import Summits.QuantumAdvantage.AdviceFreeQNC0.AffBells22Geo
import HarnessLib

/-!
# Cell qa-qnc0, the GEOMETRIC MODEL of plan S2 (ROUND-21 §1): the KERNEL FORMULA — planner qa-qnc0-p1 g22,
`Sketch22.lean` §1 (`GeoKernelFormula`, stated VERBATIM in `AffBells22Geo.lean`)

Support for crux `RingDenseResidualLt3` (stmt-QuantumAdvantage-22907), route `DWalkThree`, rung candidate
`RingFrameAffineLt3`.  PROVED here (0 sorry): **`geoKernelFormula : GeoKernelFormula`**,
`2·3^s·Σ_{u ∈ 𝔽₃^m} (−1)^{hits(u)} = 3^m · Σ_{ξ ∈ 𝔽₃^s, ξM = 0} (−2)^{wt ξ}·(2[⟨ξ,ρ⟩ = 0] − [⟨ξ,ρ⟩ ≠ 0])`:
the bias of an affine hyperplane system under the uniform measure of `𝔽₃^m` is carried entirely by the LEFT KERNEL of its
coefficient matrix.  Proof: expand each row sign in the characters of `𝔽₃`
(`TwoModuli.sign_ite_eq_sum_stdAddChar`, coefficients `c_0 = 1/3`, `c_{±1} = −2/3`, so `Π_k c_{ξ_k} = 3^{−s}(−2)^{wt ξ}`,
`prod_rowCoef_eq`), multiply out (`neg_one_pow_geoHits_eq`), sum over the points with orthogonality on `𝔽₃^m`
(`TwoModuli.sum_stdAddChar_dot_eq_ite`: only `ξM = 0` survives, `sum_neg_one_pow_geoHits_eq`), and symmetrise `ξ ↦ −ξ`
(`kerSum_neg_symm`, `ω^a + ω^{−a} = 2[a=0] − [a≠0]`, `stdAddChar_add_stdAddChar_neg`).

WHAT THIS IS NOT: nothing about the crux; GEO-REL (`GeoRelSpan`/`GeoRelOnlyParallel`) is not treated.
-/

namespace Summit.QuantumAdvantage.AdviceFreeQNC0

open Finset
open Literature.Computability.MetaComplexity

namespace AffBells22

variable {m s : ℕ}

/-! ## Characters of `𝔽₃`: two more small facts -/

/-- Sums over `𝔽₃`, explicitly (complex values). -/
theorem sum_zmod3_complex (f : ZMod 3 → ℂ) : ∑ a, f a = f 0 + f 1 + f 2 := by
  have h : (univ : Finset (ZMod 3)) = {0, 1, 2} := by decide
  rw [h, sum_insert (by decide), sum_insert (by decide), sum_singleton, add_assoc]

/-- `ω^a + ω^{−a} = 2·[a = 0] − [a ≠ 0]` on `𝔽₃` (from `1 + ω + ω² = 0`). -/
theorem stdAddChar_add_stdAddChar_neg (a : ZMod 3) :
    (ZMod.stdAddChar a : ℂ) + (ZMod.stdAddChar (-a) : ℂ) = if a = 0 then 2 else -1 := by
  have h2 : ∀ b : ZMod 3, b * 2 = -b := by decide
  have h := AffBells21.sum_stdAddChar_three a
  rw [sum_zmod3_complex] at h
  rw [mul_zero, AddChar.map_zero_eq_one, mul_one, h2 a] at h
  by_cases ha : a = 0
  · subst ha
    rw [neg_zero, AddChar.map_zero_eq_one, if_pos rfl]
    norm_num
  · rw [if_neg ha] at h ⊢
    linear_combination h

/-! ## The kernel formula -/

/-- The row coefficient `c_t = [t = 0] − 2/3`, i.e. `1/3` at `t = 0` and `−2/3` otherwise. -/
theorem rowCoef_eq (t : ZMod 3) :
    ((if t = 0 then (1 : ℂ) else 0) - 2 * (((3 : ℕ) : ℂ))⁻¹) = (3 : ℂ)⁻¹ * (if t = 0 then 1 else -2) := by
  push_cast
  split_ifs <;> norm_num

/-- The coefficient product: `Π_k c_{ξ_k} = 3^{−s} (−2)^{wt ξ}`. -/
theorem prod_rowCoef_eq (ξ : Fin s → ZMod 3) :
    ∏ k : Fin s, ((if ξ k = 0 then (1 : ℂ) else 0) - 2 * (((3 : ℕ) : ℂ))⁻¹)
      = (3 : ℂ)⁻¹ ^ s * (-2 : ℂ) ^ (univ.filter fun k : Fin s => ξ k ≠ 0).card := by
  simp_rw [rowCoef_eq]
  rw [prod_mul_distrib, prod_const, card_univ, Fintype.card_fin]
  congr 1
  rw [prod_ite, prod_const_one, one_mul, prod_const]

/-- Pointwise expansion of the sign in the characters of `𝔽₃^m`:
`(−1)^{hits(u)} = Σ_ξ (Π_k c_{ξ_k}) ω^{−⟨ξ,ρ⟩} ω^{⟨u, ξM⟩}`. -/
theorem neg_one_pow_geoHits_eq (M : Fin s → Fin m → ZMod 3) (ρ : Fin s → ZMod 3) (u : Fin m → ZMod 3) :
    (-1 : ℂ) ^ geoHits m s M ρ u
      = ∑ ξ : Fin s → ZMod 3, (∏ k : Fin s, ((if ξ k = 0 then (1 : ℂ) else 0) - 2 * (((3 : ℕ) : ℂ))⁻¹))
          * ((ZMod.stdAddChar (-(∑ k : Fin s, ξ k * ρ k)) : ℂ)
            * (ZMod.stdAddChar (∑ i : Fin m, u i * (∑ k : Fin s, ξ k * M k i)) : ℂ)) := by
  unfold geoHits
  rw [TwoModuli.neg_one_pow_card_filter_eq_prod]
  have hk : ∀ k : Fin s, (if (∑ i : Fin m, M k i * u i) = ρ k then (-1 : ℂ) else 1)
      = ∑ t : ZMod 3, ((if t = 0 then (1 : ℂ) else 0) - 2 * (((3 : ℕ) : ℂ))⁻¹)
          * (ZMod.stdAddChar (t * ((∑ i : Fin m, M k i * u i) - ρ k)) : ℂ) := by
    intro k
    rw [← TwoModuli.sign_ite_eq_sum_stdAddChar ((∑ i : Fin m, M k i * u i) - ρ k)]
    simp only [sub_eq_zero]
  simp_rw [hk]
  rw [Fintype.prod_sum]
  refine sum_congr rfl fun ξ _ => ?_
  rw [prod_mul_distrib, ← AffBells21.stdAddChar_sum_eq_prod, ← AddChar.map_add_eq_mul]
  congr 2
  have h1 : ∑ k : Fin s, ξ k * ((∑ i : Fin m, M k i * u i) - ρ k)
      = (∑ k : Fin s, ξ k * (∑ i : Fin m, M k i * u i)) - ∑ k : Fin s, ξ k * ρ k := by
    rw [← sum_sub_distrib]
    exact sum_congr rfl fun k _ => by ring
  have h2 : ∑ k : Fin s, ξ k * (∑ i : Fin m, M k i * u i) = ∑ i : Fin m, u i * (∑ k : Fin s, ξ k * M k i) := by
    simp_rw [mul_sum]
    rw [sum_comm]
    exact sum_congr rfl fun i _ => sum_congr rfl fun k _ => by ring
  rw [h1, h2]
  ring

/-- Summing over the points: `Σ_u (−1)^{hits(u)} = 3^m Σ_{ξM = 0} (Π_k c_{ξ_k}) ω^{−⟨ξ,ρ⟩}`. -/
theorem sum_neg_one_pow_geoHits_eq (M : Fin s → Fin m → ZMod 3) (ρ : Fin s → ZMod 3) :
    ∑ u : Fin m → ZMod 3, (-1 : ℂ) ^ geoHits m s M ρ u
      = (3 : ℂ) ^ m * ∑ ξ : Fin s → ZMod 3,
          (if (∀ i : Fin m, (∑ k : Fin s, ξ k * M k i) = 0) then
            (∏ k : Fin s, ((if ξ k = 0 then (1 : ℂ) else 0) - 2 * (((3 : ℕ) : ℂ))⁻¹))
              * (ZMod.stdAddChar (-(∑ k : Fin s, ξ k * ρ k)) : ℂ) else 0) := by
  simp_rw [neg_one_pow_geoHits_eq]
  rw [sum_comm, mul_sum]
  refine sum_congr rfl fun ξ _ => ?_
  simp_rw [← mul_assoc]
  rw [← mul_sum, TwoModuli.sum_stdAddChar_dot_eq_ite (fun i : Fin m => ∑ k : Fin s, ξ k * M k i)]
  have hiff : ((fun i : Fin m => ∑ k : Fin s, ξ k * M k i) = 0) ↔ (∀ i : Fin m, (∑ k : Fin s, ξ k * M k i) = 0) := by
    constructor
    · intro h i; exact congrFun h i
    · intro h; funext i; exact h i
  by_cases hker : ∀ i : Fin m, (∑ k : Fin s, ξ k * M k i) = 0
  · rw [if_pos (hiff.mpr hker), if_pos hker]
    push_cast
    ring
  · rw [if_neg (fun h => hker (hiff.mp h)), if_neg hker, mul_zero, mul_zero]

/-- The kernel sum with phases `ω^{−⟨ξ,ρ⟩}` equals the one with phases `ω^{+⟨ξ,ρ⟩}` (substitute `ξ ↦ −ξ`). -/
theorem kerSum_neg_symm (M : Fin s → Fin m → ZMod 3) (ρ : Fin s → ZMod 3) :
    ∑ ξ : Fin s → ZMod 3, (if (∀ i : Fin m, (∑ k : Fin s, ξ k * M k i) = 0) then
        (-2 : ℂ) ^ (univ.filter fun k : Fin s => ξ k ≠ 0).card * (ZMod.stdAddChar (-(∑ k : Fin s, ξ k * ρ k)) : ℂ)
        else 0)
      = ∑ ξ : Fin s → ZMod 3, (if (∀ i : Fin m, (∑ k : Fin s, ξ k * M k i) = 0) then
        (-2 : ℂ) ^ (univ.filter fun k : Fin s => ξ k ≠ 0).card * (ZMod.stdAddChar (∑ k : Fin s, ξ k * ρ k) : ℂ)
        else 0) := by
  rw [← Equiv.sum_comp (Equiv.neg (Fin s → ZMod 3))]
  refine sum_congr rfl fun ξ _ => ?_
  have hneg : ∀ k, (Equiv.neg (Fin s → ZMod 3)) ξ k = -ξ k := fun k => rfl
  simp only [hneg, neg_mul, sum_neg_distrib, neg_eq_zero, neg_neg, ne_eq]

/-- **KERNEL FORMULA, PROVED**: `2·3^s·geoBiasNum = 3^m·geoKerSum`. -/
theorem geoKernelFormula : GeoKernelFormula := by
  intro m s M ρ
  -- complex form of both sides
  have hL : ((geoBiasNum m s M ρ : ℤ) : ℂ) = ∑ u : Fin m → ZMod 3, (-1 : ℂ) ^ geoHits m s M ρ u := by
    unfold geoBiasNum; push_cast; rfl
  have hR : ((geoKerSum m s M ρ : ℤ) : ℂ) = ∑ ξ : Fin s → ZMod 3,
      (if (∀ i : Fin m, (∑ k : Fin s, ξ k * M k i) = 0) then
        (-2 : ℂ) ^ (univ.filter fun k : Fin s => ξ k ≠ 0).card
          * (if (∑ k : Fin s, ξ k * ρ k) = 0 then (2 : ℂ) else -1) else 0) := by
    unfold geoKerSum; push_cast; rfl
  -- the character computation
  set Z : ℂ := ∑ ξ : Fin s → ZMod 3, (if (∀ i : Fin m, (∑ k : Fin s, ξ k * M k i) = 0) then
      (-2 : ℂ) ^ (univ.filter fun k : Fin s => ξ k ≠ 0).card * (ZMod.stdAddChar (-(∑ k : Fin s, ξ k * ρ k)) : ℂ)
      else 0) with hZ
  have hsum : (3 : ℂ) ^ s * ∑ u : Fin m → ZMod 3, (-1 : ℂ) ^ geoHits m s M ρ u = (3 : ℂ) ^ m * Z := by
    rw [sum_neg_one_pow_geoHits_eq, ← mul_assoc, mul_comm ((3 : ℂ) ^ s), mul_assoc, hZ, mul_sum]
    congr 1
    refine sum_congr rfl fun ξ _ => ?_
    split_ifs with h
    · rw [prod_rowCoef_eq, ← mul_assoc, ← mul_assoc, ← mul_pow,
        mul_inv_cancel₀ (by norm_num : (3 : ℂ) ≠ 0), one_pow, one_mul]
    · rw [mul_zero]
  have hZ2 : 2 * Z = ∑ ξ : Fin s → ZMod 3, (if (∀ i : Fin m, (∑ k : Fin s, ξ k * M k i) = 0) then
      (-2 : ℂ) ^ (univ.filter fun k : Fin s => ξ k ≠ 0).card
        * (if (∑ k : Fin s, ξ k * ρ k) = 0 then (2 : ℂ) else -1) else 0) := by
    rw [two_mul]
    nth_rewrite 2 [hZ]
    rw [kerSum_neg_symm, hZ, ← sum_add_distrib]
    refine sum_congr rfl fun ξ _ => ?_
    by_cases h : ∀ i : Fin m, (∑ k : Fin s, ξ k * M k i) = 0
    · simp only [if_pos h]
      rw [← mul_add, add_comm ((ZMod.stdAddChar (-(∑ k : Fin s, ξ k * ρ k)) : ℂ)), stdAddChar_add_stdAddChar_neg]
    · simp only [if_neg h, add_zero]
  have hC : (2 : ℂ) * (3 : ℂ) ^ s * ((geoBiasNum m s M ρ : ℤ) : ℂ) = (3 : ℂ) ^ m * ((geoKerSum m s M ρ : ℤ) : ℂ) := by
    rw [hL, hR, mul_assoc, hsum, ← hZ2]
    ring
  exact_mod_cast hC

end AffBells22

end Summit.QuantumAdvantage.AdviceFreeQNC0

- Directions for this task -
From the material above, set down exactly the lines between the line holding "small facts -/" and the line holding "[if_neg ha] at h ⊢", inclusive. Include nothing else.

- Written response -
/-! ## Characters of `𝔽₃`: two more small facts -/

/-- Sums over `𝔽₃`, explicitly (complex values). -/
theorem sum_zmod3_complex (f : ZMod 3 → ℂ) : ∑ a, f a = f 0 + f 1 + f 2 := by
  have h : (univ : Finset (ZMod 3)) = {0, 1, 2} := by decide
  rw [h, sum_insert (by decide), sum_insert (by decide), sum_singleton, add_assoc]

/-- `ω^a + ω^{−a} = 2·[a = 0] − [a ≠ 0]` on `𝔽₃` (from `1 + ω + ω² = 0`). -/
theorem stdAddChar_add_stdAddChar_neg (a : ZMod 3) :
    (ZMod.stdAddChar a : ℂ) + (ZMod.stdAddChar (-a) : ℂ) = if a = 0 then 2 else -1 := by
  have h2 : ∀ b : ZMod 3, b * 2 = -b := by decide
  have h := AffBells21.sum_stdAddChar_three a
  rw [sum_zmod3_complex] at h
  rw [mul_zero, AddChar.map_zero_eq_one, mul_one, h2 a] at h
  by_cases ha : a = 0
  · subst ha
    rw [neg_zero, AddChar.map_zero_eq_one, if_pos rfl]
    norm_num
  · rw [if_neg ha] at h ⊢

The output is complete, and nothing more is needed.